Stocks subsequently discovered their fighting spirit… and clawed their way up the wall of worry.

The Dow Jones Industrial Average closed trading 202 points above zero.

The S&P 500 and Nasdaq Composite posted losses — yet tolerable losses.

Gold, meantime, advanced $28 yesterday, to $4,161.

At the same time, the 10-year Treasury yield retreated to 4.022%.

Year-to-date, yields have decreased some 12%.

Mixed Signals

Bond yields and bond prices exist in a state of antagonistic polarity.

If bond prices increase, bond yields decrease. If bond prices decrease, bond yields increase.

Imagine a seesaw in swinging dynamism — now you understand the bond price/bond yield relation.

Thus the declining 10-year yield corresponds to a price increase.

The rising price means investors are flocking into Treasurys.

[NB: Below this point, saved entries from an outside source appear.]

/-- **Loose cleanness at closed points gives loose cleanness everywhere** on a regular integral
scheme of finite type over a field: every point `v'` specialises to a closed point `v`
(`IsClosed.exists_closed_singleton`), `𝒪_{V,v'}` is a localisation of `𝒪_{V,v}`
(`isLocalizationAtPrime_stalkSpecializes`), and loose cleanness generises along it
(`stub_looseGenerises`), at the cost of replacing `y` by an admissible `e y^α - c ∉ K(W)`. -/
theorem looseCleanAll_of_closedPoints (p : ℕ) (hp : p.Prime) (k : Type) [Field k] [CharP k p]
    (W : Scheme.{0}) [IsIntegral W] (f : W ⟶ Spec (.of k)) [QuasiCompact f] (L : Type) [Field L]
    [Algebra W.functionField L]
    (V : Scheme.{0}) (π : V ⟶ W) [IsIntegral V] [IsDominant π] [IsProper π]
    (hπbir : IsBirational π) (hVreg : Scheme.IsRegular V)
    (hclosed : ∀ v : V, IsClosed ({v} : Set V) → ∃ (y : L) (g : W.functionField),
        y ∉ Set.range (algebraMap W.functionField L) ∧ algebraMap W.functionField L g = y ^ p ∧
        ((∃ (d m : ℕ) (hmd : m ≤ d) (t : Fin d → V.presheaf.stalk v) (a : Fin m → ℕ)
            (u : V.presheaf.stalk v), IsUnit u ∧
            Ideal.span (Set.range t) = maximalIdeal (V.presheaf.stalk v) ∧
            ringKrullDim (V.presheaf.stalk v) = (d : WithBot ℕ∞) ∧ 0 < m ∧ (∀ i, ¬ p ∣ a i) ∧
            RatFn.functionFieldMap π g = algebraMap (V.presheaf.stalk v) V.functionField
              (u * ∏ i : Fin m, t (Fin.castLE hmd i) ^ (a i))) ∨
          (∃ u : V.presheaf.stalk v, IsUnit u ∧
            RatFn.functionFieldMap π g = algebraMap (V.presheaf.stalk v) V.functionField u ∧
            ∀ c : V.presheaf.stalk v, u - c ^ p ∉ maximalIdeal (V.presheaf.stalk v)) ∨
          (∃ s c : V.presheaf.stalk v,
            RatFn.functionFieldMap π g = algebraMap (V.presheaf.stalk v) V.functionField s ∧
            s - c ^ p ∈ maximalIdeal (V.presheaf.stalk v) ∧
            s - c ^ p ∉ maximalIdeal (V.presheaf.stalk v) ^ 2))) (v' : V) :
    ∃ (y : L) (g : W.functionField),
        y ∉ Set.range (algebraMap W.functionField L) ∧ algebraMap W.functionField L g = y ^ p ∧
        ((∃ (d m : ℕ) (hmd : m ≤ d) (t : Fin d → V.presheaf.stalk v') (a : Fin m → ℕ)
            (u : V.presheaf.stalk v'), IsUnit u ∧
            Ideal.span (Set.range t) = maximalIdeal (V.presheaf.stalk v') ∧
            ringKrullDim (V.presheaf.stalk v') = (d : WithBot ℕ∞) ∧ 0 < m ∧ (∀ i, ¬ p ∣ a i) ∧
            RatFn.functionFieldMap π g = algebraMap (V.presheaf.stalk v') V.functionField
              (u * ∏ i : Fin m, t (Fin.castLE hmd i) ^ (a i))) ∨
          (∃ u : V.presheaf.stalk v', IsUnit u ∧
            RatFn.functionFieldMap π g = algebraMap (V.presheaf.stalk v') V.functionField u ∧
            ∀ c : V.presheaf.stalk v', u - c ^ p ∉ maximalIdeal (V.presheaf.stalk v')) ∨
          (∃ s c : V.presheaf.stalk v',
            RatFn.functionFieldMap π g = algebraMap (V.presheaf.stalk v') V.functionField s ∧
            s - c ^ p ∈ maximalIdeal (V.presheaf.stalk v') ∧
            s - c ^ p ∉ maximalIdeal (V.presheaf.stalk v') ^ 2)) := by
  haveI : Fact p.Prime := ⟨hp⟩
  -- `V` is quasi-compact, so `v'` specialises to a closed point `v`
  haveI : CompactSpace V := QuasiCompact.compactSpace_of_compactSpace (π ≫ f)
  obtain ⟨v, hv, hvcl⟩ := (isClosed_closure (s := ({v'} : Set V))).exists_closed_singleton
    ⟨v', subset_closure rfl⟩
  have hsp : v' ⤳ v := specializes_iff_mem_closure.mpr hv
  obtain ⟨y, g, hy, hyg, hloose⟩ := hclosed v hvcl
  -- the stalk at `v'` is a localisation of the stalk at `v`, compatibly with `K(V)`
  letI alg := (V.presheaf.stalkSpecializes hsp).hom.toAlgebra
  set q := (maximalIdeal (V.presheaf.stalk v')).comap (V.presheaf.stalkSpecializes hsp).hom
    with hqdef
  haveI : q.IsPrime := Ideal.comap_isPrime _ _
  haveI : IsLocalization.AtPrime (V.presheaf.stalk v') q :=
    isLocalizationAtPrime_stalkSpecializes hsp
  haveI : IsScalarTower (V.presheaf.stalk v) (V.presheaf.stalk v') V.functionField := by
    refine IsScalarTower.of_algebraMap_eq' ?_
    change _ = (V.presheaf.stalkSpecializes _).hom.comp (V.presheaf.stalkSpecializes hsp).hom
    rw [← CommRingCat.hom_comp, TopCat.Presheaf.stalkSpecializes_comp]
    rfl
  haveI : CharP (V.presheaf.stalk v) p := charP_stalk V (π ≫ f) v
  haveI : IsRegularLocalRing (V.presheaf.stalk v) := hVreg v
  -- generise
  obtain ⟨α, e, c, hα, he, hloose'⟩ := stub_looseGenerises (O := V.presheaf.stalk v) p
    (K := V.functionField) q (V.presheaf.stalk v') (RatFn.functionFieldMap π g) hloose
  -- read `e`, `c` in `K(W)` along `π^♯ : K(W) ≅ K(V)`
  have hbij : Function.Bijective (RatFn.functionFieldMap π) := by
    obtain ⟨U, hU, hU', hiso⟩ := hπbir
    haveI := hiso
    exact RatFn.functionFieldMap_bijective_of_isIso_morphismRestrict π U hU hU'
  let eq : W.functionField ≃+* V.functionField := RingEquiv.ofBijective _ hbij
  have heq : ∀ x, eq x = RatFn.functionFieldMap π x := fun _ => rfl
  have he' : eq.symm e ≠ 0 := by
    intro h0
    apply he
    rw [← eq.apply_symm_apply e, h0, map_zero]
  refine ⟨algebraMap W.functionField L (eq.symm e) * y ^ α - algebraMap W.functionField L (eq.symm c),
    eq.symm e ^ p * g ^ α - eq.symm c ^ p,
    not_mem_range_twist p y hy ⟨g, hyg⟩ α hα _ _ he', ?_, ?_⟩
  · haveI : CharP W.functionField p := charP_stalk W f _
    haveI : CharP L p := charP_of_injective_algebraMap (algebraMap W.functionField L).injective p
    rw [map_sub, map_mul, map_pow, map_pow, map_pow, hyg, sub_pow_char, mul_pow, ← pow_mul,
      ← pow_mul, mul_comm p α]
  · have hmap : RatFn.functionFieldMap π (eq.symm e ^ p * g ^ α - eq.symm c ^ p) =
        e ^ p * RatFn.functionFieldMap π g ^ α - c ^ p := by
      have h1 : RatFn.functionFieldMap π (eq.symm e) = e := by
        rw [← heq, RingEquiv.apply_symm_apply]
      have h2 : RatFn.functionFieldMap π (eq.symm c) = c := by
        rw [← heq, RingEquiv.apply_symm_apply]
      rw [map_sub, map_mul, map_pow, map_pow, map_pow, h1, h2]
    rw [hmap]
    exact hloose'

They are not fleeing Treasurys.

Since Treasurys are dollar-denominated assets, we can only conclude that investors are not fleeing the dollar as such

Yet gold trades at record levels.

Is not a record gold price a repudiation of the dollar?

In general — in general — I incline towards the theory that it is a repudiation of the dollar.

In yesterday’s article I advanced that theory.

Interesting… 

Yet here the crackerjacks of Fisher Investments point to a skunk in my theoretical woodpile:

  • Supposedly, gold reaching new highs signals investors and central banks’ preferring the shiny metal over the US dollar and Treasurys as a safe haven…
  • Yet … there just isn’t strong evidence people are abandoning the dollar and dollar-based assets the way many claim. Historically speaking, the dollar isn’t that weak. Nor are US Treasury yields sky high, which many associate with rising risk…
  • Treasury yields… are down year to date and well below levels seen in the 1970s and 1980s. This doesn’t scream “major exodus” to us.

I must concede the point. The facts do not scream “major exodus.”

The gold price nonetheless wings along at record heights.

I do not believe that political risk, geopolitical risk, trade risk, or other traditional lifters of the gold price account for it.

A Head-Scratcher

All the while, both gold and the stock market are soaring in tandem… as if on eagles’ wings.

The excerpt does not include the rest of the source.